---- Excerpted data

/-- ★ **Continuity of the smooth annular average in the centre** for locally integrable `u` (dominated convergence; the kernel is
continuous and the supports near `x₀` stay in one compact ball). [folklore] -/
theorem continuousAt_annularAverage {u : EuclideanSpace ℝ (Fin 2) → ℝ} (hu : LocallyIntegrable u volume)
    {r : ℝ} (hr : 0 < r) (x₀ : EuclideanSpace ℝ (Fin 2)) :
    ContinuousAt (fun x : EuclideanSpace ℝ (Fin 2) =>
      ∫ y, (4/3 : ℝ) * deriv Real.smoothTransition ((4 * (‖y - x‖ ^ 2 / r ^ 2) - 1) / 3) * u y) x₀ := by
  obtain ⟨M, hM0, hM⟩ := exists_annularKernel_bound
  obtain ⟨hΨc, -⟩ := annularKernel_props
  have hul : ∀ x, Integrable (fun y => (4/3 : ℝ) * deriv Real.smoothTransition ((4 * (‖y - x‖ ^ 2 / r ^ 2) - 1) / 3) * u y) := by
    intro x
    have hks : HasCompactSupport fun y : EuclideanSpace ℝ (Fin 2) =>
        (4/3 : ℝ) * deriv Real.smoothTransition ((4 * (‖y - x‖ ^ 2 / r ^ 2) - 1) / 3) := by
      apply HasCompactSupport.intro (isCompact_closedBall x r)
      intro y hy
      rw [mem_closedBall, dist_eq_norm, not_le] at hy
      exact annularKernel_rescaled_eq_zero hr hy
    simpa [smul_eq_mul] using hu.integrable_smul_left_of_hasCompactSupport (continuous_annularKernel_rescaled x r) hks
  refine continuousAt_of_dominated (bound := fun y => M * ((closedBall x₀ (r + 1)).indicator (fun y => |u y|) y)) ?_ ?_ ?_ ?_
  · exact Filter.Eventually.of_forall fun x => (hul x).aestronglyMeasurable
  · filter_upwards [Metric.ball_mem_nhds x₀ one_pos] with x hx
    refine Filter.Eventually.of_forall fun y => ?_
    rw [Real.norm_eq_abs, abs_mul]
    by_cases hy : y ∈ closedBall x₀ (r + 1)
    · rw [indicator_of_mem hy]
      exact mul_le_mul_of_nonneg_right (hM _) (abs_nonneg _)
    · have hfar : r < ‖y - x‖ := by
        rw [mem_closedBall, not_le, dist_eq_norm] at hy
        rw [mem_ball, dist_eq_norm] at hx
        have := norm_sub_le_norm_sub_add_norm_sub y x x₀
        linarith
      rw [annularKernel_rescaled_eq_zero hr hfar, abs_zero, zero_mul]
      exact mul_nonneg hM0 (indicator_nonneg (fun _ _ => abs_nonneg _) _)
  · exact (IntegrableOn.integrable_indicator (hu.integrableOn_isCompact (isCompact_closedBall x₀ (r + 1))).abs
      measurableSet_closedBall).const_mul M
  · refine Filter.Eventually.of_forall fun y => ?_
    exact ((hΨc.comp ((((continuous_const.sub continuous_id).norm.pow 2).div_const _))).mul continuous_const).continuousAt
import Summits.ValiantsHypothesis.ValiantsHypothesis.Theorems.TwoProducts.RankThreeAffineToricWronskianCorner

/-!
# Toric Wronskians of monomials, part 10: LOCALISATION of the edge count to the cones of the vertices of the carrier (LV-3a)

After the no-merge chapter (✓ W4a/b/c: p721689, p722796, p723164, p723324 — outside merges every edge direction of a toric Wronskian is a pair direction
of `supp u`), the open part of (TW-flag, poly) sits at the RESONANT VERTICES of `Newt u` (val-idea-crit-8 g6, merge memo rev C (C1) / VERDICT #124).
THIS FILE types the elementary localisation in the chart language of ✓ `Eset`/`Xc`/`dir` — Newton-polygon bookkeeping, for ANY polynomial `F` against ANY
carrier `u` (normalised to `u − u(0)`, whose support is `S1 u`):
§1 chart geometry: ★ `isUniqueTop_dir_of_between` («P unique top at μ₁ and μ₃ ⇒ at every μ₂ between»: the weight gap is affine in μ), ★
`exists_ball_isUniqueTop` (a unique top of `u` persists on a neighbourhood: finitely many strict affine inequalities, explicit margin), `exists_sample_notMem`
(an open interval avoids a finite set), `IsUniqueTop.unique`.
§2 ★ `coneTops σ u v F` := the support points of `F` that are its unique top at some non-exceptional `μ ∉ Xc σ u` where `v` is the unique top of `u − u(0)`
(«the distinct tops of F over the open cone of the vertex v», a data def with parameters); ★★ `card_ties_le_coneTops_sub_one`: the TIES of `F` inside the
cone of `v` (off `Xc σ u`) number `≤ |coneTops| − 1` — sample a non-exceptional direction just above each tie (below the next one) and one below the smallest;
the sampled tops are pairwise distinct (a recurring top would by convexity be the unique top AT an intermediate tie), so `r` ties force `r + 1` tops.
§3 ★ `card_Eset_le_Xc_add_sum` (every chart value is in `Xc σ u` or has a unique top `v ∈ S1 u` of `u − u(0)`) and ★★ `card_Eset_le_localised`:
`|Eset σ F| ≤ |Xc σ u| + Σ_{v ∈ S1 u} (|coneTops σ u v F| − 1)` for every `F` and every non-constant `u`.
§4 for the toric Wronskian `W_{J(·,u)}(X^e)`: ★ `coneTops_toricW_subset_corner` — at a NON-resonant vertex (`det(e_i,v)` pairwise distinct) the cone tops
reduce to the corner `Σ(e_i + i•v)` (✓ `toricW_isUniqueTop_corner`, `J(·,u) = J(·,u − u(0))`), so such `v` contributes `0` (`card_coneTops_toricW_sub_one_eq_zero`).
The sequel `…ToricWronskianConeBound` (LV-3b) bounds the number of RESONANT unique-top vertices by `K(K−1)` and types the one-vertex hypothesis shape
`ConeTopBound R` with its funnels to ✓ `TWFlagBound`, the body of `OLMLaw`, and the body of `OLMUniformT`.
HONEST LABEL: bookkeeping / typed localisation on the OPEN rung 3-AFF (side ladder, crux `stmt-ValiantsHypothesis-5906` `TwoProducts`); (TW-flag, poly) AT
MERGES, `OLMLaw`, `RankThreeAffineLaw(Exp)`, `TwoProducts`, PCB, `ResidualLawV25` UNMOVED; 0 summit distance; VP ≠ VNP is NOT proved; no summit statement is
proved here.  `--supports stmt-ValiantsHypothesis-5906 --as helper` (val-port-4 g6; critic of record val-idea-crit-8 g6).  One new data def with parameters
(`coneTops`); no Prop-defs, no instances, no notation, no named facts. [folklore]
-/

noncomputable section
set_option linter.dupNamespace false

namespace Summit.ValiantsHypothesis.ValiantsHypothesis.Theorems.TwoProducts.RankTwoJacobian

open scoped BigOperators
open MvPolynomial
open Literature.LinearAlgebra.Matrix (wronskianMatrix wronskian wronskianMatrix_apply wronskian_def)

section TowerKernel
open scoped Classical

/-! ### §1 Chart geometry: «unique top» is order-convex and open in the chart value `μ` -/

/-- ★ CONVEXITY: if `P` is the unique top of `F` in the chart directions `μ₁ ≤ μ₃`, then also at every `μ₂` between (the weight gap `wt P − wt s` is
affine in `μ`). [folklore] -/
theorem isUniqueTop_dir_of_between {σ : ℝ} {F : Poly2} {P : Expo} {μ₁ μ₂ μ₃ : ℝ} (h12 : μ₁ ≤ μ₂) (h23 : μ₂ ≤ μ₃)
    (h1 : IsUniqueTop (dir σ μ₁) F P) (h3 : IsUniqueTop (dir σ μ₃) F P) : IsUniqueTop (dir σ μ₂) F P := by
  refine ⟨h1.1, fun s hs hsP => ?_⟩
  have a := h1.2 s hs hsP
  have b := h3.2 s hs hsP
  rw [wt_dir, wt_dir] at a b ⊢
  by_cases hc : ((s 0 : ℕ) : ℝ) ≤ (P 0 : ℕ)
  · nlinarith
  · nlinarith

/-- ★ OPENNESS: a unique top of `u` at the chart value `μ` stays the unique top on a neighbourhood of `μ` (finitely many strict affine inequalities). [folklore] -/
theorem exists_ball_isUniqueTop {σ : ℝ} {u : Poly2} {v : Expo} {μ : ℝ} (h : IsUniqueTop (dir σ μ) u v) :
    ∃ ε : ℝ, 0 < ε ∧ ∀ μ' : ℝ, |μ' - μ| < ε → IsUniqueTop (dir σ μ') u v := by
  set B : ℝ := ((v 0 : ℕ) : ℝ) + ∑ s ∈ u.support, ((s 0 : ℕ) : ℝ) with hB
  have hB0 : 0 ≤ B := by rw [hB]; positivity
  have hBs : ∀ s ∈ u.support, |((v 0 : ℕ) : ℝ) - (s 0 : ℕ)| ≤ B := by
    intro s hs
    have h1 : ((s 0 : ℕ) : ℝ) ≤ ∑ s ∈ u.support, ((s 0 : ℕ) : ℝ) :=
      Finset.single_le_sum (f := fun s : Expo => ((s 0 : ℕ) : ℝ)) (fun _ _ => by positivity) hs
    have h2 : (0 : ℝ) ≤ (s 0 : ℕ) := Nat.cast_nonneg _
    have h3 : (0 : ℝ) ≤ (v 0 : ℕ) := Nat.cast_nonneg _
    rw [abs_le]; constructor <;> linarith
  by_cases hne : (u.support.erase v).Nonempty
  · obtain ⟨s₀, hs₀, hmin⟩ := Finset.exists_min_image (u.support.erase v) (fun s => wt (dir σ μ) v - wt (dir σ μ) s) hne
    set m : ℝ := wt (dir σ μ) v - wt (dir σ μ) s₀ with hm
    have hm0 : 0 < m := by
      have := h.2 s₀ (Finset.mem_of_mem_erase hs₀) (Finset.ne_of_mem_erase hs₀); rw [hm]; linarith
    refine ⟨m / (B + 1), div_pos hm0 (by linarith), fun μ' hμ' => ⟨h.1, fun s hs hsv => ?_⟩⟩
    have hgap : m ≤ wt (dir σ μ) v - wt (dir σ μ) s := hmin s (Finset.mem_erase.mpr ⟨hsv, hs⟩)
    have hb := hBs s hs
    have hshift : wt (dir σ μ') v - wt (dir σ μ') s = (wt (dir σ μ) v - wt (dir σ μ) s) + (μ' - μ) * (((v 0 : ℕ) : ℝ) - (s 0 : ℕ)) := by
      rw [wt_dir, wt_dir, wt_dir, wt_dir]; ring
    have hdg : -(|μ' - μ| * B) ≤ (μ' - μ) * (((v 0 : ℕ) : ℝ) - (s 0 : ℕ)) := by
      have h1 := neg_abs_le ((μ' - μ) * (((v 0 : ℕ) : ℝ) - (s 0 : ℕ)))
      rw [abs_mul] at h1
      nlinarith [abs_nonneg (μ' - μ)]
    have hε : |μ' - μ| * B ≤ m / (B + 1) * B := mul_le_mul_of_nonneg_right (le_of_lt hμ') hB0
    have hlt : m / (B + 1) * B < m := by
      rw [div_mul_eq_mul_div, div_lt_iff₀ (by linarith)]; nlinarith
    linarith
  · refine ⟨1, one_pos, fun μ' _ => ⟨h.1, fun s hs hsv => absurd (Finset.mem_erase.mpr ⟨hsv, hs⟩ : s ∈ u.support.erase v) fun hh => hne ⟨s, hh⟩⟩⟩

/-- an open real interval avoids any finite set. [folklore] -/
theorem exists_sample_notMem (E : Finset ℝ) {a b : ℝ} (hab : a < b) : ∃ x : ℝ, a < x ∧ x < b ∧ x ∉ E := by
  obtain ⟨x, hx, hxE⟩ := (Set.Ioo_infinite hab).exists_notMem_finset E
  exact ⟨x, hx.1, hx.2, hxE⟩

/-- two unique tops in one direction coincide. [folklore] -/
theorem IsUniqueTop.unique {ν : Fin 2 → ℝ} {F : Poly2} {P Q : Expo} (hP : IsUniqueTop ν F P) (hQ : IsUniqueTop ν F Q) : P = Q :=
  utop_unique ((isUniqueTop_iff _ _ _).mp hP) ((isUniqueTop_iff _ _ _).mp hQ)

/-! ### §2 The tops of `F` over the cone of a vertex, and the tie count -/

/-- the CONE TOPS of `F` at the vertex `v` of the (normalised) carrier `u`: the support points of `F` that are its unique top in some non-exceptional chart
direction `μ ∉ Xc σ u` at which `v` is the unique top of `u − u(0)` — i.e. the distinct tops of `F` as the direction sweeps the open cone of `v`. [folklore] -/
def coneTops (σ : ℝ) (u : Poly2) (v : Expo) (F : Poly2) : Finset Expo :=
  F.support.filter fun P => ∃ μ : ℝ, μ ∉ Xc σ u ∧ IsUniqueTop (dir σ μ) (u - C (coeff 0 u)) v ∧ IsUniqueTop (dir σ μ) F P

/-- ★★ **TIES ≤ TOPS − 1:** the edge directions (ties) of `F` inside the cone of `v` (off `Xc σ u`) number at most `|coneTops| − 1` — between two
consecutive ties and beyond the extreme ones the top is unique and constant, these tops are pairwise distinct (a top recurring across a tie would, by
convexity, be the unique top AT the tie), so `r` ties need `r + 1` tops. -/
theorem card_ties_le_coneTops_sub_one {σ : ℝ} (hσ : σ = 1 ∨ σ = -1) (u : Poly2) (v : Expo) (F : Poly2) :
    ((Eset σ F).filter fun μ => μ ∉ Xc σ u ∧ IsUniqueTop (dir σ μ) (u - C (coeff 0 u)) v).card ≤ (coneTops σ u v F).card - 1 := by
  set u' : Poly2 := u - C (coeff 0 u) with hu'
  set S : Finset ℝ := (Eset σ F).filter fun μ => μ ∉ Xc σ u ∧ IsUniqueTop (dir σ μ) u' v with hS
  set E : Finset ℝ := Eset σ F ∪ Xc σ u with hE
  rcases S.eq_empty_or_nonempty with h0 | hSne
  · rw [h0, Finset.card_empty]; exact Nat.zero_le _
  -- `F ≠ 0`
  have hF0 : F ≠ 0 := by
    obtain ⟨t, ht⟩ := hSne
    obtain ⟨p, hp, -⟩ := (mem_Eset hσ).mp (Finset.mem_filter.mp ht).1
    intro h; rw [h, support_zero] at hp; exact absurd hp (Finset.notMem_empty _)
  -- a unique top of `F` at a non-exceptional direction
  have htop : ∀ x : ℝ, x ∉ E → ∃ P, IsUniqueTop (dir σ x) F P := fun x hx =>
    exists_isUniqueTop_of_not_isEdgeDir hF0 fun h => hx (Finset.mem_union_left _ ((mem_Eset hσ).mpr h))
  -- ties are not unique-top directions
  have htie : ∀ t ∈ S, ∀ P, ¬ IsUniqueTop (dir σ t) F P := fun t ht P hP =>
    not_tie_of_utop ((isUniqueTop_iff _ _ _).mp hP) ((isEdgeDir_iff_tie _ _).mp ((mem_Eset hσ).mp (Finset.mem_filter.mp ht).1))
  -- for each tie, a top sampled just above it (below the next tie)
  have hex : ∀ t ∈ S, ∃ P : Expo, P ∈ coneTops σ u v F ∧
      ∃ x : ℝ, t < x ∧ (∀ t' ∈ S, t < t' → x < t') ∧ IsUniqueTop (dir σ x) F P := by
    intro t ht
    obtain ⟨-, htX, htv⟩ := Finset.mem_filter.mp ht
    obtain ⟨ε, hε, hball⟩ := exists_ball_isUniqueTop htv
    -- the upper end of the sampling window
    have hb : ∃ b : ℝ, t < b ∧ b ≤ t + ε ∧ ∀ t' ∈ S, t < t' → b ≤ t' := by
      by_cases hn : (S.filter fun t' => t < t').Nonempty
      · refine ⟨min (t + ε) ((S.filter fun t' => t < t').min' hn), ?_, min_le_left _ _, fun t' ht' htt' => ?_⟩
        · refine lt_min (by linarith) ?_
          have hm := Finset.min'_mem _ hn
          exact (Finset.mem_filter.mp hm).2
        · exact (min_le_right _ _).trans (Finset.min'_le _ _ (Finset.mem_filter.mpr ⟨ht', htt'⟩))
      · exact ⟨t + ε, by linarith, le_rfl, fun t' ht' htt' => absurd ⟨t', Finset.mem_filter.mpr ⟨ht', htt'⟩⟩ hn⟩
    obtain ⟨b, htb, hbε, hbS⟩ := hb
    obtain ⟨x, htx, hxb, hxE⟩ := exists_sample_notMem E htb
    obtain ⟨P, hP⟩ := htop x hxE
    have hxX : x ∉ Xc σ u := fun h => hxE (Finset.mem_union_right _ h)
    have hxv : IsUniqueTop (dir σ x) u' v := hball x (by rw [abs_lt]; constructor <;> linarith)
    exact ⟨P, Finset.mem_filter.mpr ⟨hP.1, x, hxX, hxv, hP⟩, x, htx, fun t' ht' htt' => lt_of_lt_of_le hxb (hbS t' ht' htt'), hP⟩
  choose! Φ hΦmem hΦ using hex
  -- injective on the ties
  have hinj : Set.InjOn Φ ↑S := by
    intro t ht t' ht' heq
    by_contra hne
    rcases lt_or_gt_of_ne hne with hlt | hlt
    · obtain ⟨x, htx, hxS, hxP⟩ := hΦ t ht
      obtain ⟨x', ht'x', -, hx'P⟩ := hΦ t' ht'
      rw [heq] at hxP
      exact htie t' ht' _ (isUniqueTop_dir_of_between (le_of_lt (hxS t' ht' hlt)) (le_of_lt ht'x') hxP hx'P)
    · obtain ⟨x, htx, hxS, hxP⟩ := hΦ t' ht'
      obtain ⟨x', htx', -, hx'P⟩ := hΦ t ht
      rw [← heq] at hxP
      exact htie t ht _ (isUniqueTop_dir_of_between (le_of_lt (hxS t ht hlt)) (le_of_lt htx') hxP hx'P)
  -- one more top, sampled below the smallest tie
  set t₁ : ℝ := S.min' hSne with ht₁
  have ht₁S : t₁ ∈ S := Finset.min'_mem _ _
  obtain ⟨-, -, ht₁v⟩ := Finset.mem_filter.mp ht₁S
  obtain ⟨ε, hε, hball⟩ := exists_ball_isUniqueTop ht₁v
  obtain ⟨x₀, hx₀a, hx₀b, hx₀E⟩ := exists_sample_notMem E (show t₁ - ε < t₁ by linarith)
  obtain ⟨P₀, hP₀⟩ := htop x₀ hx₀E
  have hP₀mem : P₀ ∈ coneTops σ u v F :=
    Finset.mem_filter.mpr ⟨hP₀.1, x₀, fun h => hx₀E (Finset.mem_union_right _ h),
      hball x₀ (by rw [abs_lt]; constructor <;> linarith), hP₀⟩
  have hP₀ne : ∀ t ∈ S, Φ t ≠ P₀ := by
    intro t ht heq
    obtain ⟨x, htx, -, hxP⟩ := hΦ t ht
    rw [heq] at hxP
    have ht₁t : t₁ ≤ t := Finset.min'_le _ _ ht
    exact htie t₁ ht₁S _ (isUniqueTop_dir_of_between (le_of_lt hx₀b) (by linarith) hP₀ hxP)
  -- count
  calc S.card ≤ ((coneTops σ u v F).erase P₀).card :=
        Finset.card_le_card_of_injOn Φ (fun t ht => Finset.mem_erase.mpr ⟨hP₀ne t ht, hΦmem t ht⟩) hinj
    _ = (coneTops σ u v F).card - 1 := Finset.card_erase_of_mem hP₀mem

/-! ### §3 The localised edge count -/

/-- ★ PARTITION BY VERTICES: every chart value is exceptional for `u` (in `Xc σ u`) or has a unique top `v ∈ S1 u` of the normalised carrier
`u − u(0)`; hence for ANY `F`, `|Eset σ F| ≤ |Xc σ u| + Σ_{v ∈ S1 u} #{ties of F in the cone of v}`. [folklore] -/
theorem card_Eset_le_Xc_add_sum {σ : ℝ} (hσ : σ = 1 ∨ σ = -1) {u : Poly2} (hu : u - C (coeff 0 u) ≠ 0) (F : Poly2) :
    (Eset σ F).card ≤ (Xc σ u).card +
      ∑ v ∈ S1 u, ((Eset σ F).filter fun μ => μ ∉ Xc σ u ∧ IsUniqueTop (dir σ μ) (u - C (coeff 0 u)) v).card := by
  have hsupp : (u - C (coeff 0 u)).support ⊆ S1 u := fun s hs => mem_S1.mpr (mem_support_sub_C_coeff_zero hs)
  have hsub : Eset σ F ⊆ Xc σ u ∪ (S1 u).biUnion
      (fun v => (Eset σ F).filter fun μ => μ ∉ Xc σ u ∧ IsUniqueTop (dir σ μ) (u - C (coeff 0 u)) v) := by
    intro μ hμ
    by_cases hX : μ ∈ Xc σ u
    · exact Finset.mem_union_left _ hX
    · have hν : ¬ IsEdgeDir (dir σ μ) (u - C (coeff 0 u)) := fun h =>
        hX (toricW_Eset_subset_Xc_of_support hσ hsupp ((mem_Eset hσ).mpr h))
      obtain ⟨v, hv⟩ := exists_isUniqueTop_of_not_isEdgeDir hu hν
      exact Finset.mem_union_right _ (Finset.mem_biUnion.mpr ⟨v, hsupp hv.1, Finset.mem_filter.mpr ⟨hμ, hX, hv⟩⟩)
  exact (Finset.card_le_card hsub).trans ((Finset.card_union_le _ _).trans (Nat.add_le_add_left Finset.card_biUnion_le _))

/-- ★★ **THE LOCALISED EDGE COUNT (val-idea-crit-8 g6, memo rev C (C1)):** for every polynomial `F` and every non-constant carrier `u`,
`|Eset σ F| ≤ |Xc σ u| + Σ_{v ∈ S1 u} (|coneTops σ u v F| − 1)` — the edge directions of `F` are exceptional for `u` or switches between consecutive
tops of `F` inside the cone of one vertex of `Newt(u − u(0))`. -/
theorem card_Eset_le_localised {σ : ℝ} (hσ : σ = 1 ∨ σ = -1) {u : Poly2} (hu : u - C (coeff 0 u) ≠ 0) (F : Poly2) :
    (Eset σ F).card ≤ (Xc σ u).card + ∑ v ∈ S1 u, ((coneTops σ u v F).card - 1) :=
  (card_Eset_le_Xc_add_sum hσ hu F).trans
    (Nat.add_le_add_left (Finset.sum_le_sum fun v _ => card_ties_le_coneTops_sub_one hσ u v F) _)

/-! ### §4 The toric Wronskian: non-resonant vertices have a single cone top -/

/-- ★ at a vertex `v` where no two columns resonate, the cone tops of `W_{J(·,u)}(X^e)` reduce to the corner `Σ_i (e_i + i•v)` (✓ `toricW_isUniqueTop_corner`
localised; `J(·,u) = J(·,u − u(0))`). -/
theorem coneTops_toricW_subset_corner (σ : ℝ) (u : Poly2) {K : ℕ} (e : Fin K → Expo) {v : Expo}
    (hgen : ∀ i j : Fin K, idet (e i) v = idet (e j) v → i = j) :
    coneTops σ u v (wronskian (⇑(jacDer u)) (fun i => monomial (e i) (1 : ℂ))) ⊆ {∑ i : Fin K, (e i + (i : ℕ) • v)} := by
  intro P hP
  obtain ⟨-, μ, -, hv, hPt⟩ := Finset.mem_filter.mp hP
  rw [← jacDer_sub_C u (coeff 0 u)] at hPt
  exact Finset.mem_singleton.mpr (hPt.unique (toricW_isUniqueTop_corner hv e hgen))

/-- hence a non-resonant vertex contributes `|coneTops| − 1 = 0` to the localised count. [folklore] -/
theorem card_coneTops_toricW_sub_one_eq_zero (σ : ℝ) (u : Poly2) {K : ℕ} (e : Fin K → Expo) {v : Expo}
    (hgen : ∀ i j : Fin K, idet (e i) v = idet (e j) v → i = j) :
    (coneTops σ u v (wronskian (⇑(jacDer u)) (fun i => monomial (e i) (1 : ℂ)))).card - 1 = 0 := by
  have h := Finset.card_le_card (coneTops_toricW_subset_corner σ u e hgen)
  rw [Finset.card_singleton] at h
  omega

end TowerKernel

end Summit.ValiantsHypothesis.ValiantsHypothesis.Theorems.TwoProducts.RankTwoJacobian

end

--------

Assigned task ▸
Output the lines above exactly, but only those between the line holding "set E : Finset" and the line holding "have htop : ∀", inclusive.

The completed task ▸
  set E : Finset ℝ := Eset σ F ∪ Xc σ u with hE
  rcases S.eq_empty_or_nonempty with h0 | hSne
  · rw [h0, Finset.card_empty]; exact Nat.zero_le _
  -- `F ≠ 0`
  have hF0 : F ≠ 0 := by
    obtain ⟨t, ht⟩ := hSne
    obtain ⟨p, hp, -⟩ := (mem_Eset hσ).mp (Finset.mem_filter.mp ht).1
    intro h; rw [h, support_zero] at hp; exact absurd hp (Finset.notMem_empty _)
  -- a unique top of `F` at a non-exceptional direction
  have htop : ∀ x : ℝ, x ∉ E → ∃ P, IsUniqueTop (dir σ x) F P := fun x hx =>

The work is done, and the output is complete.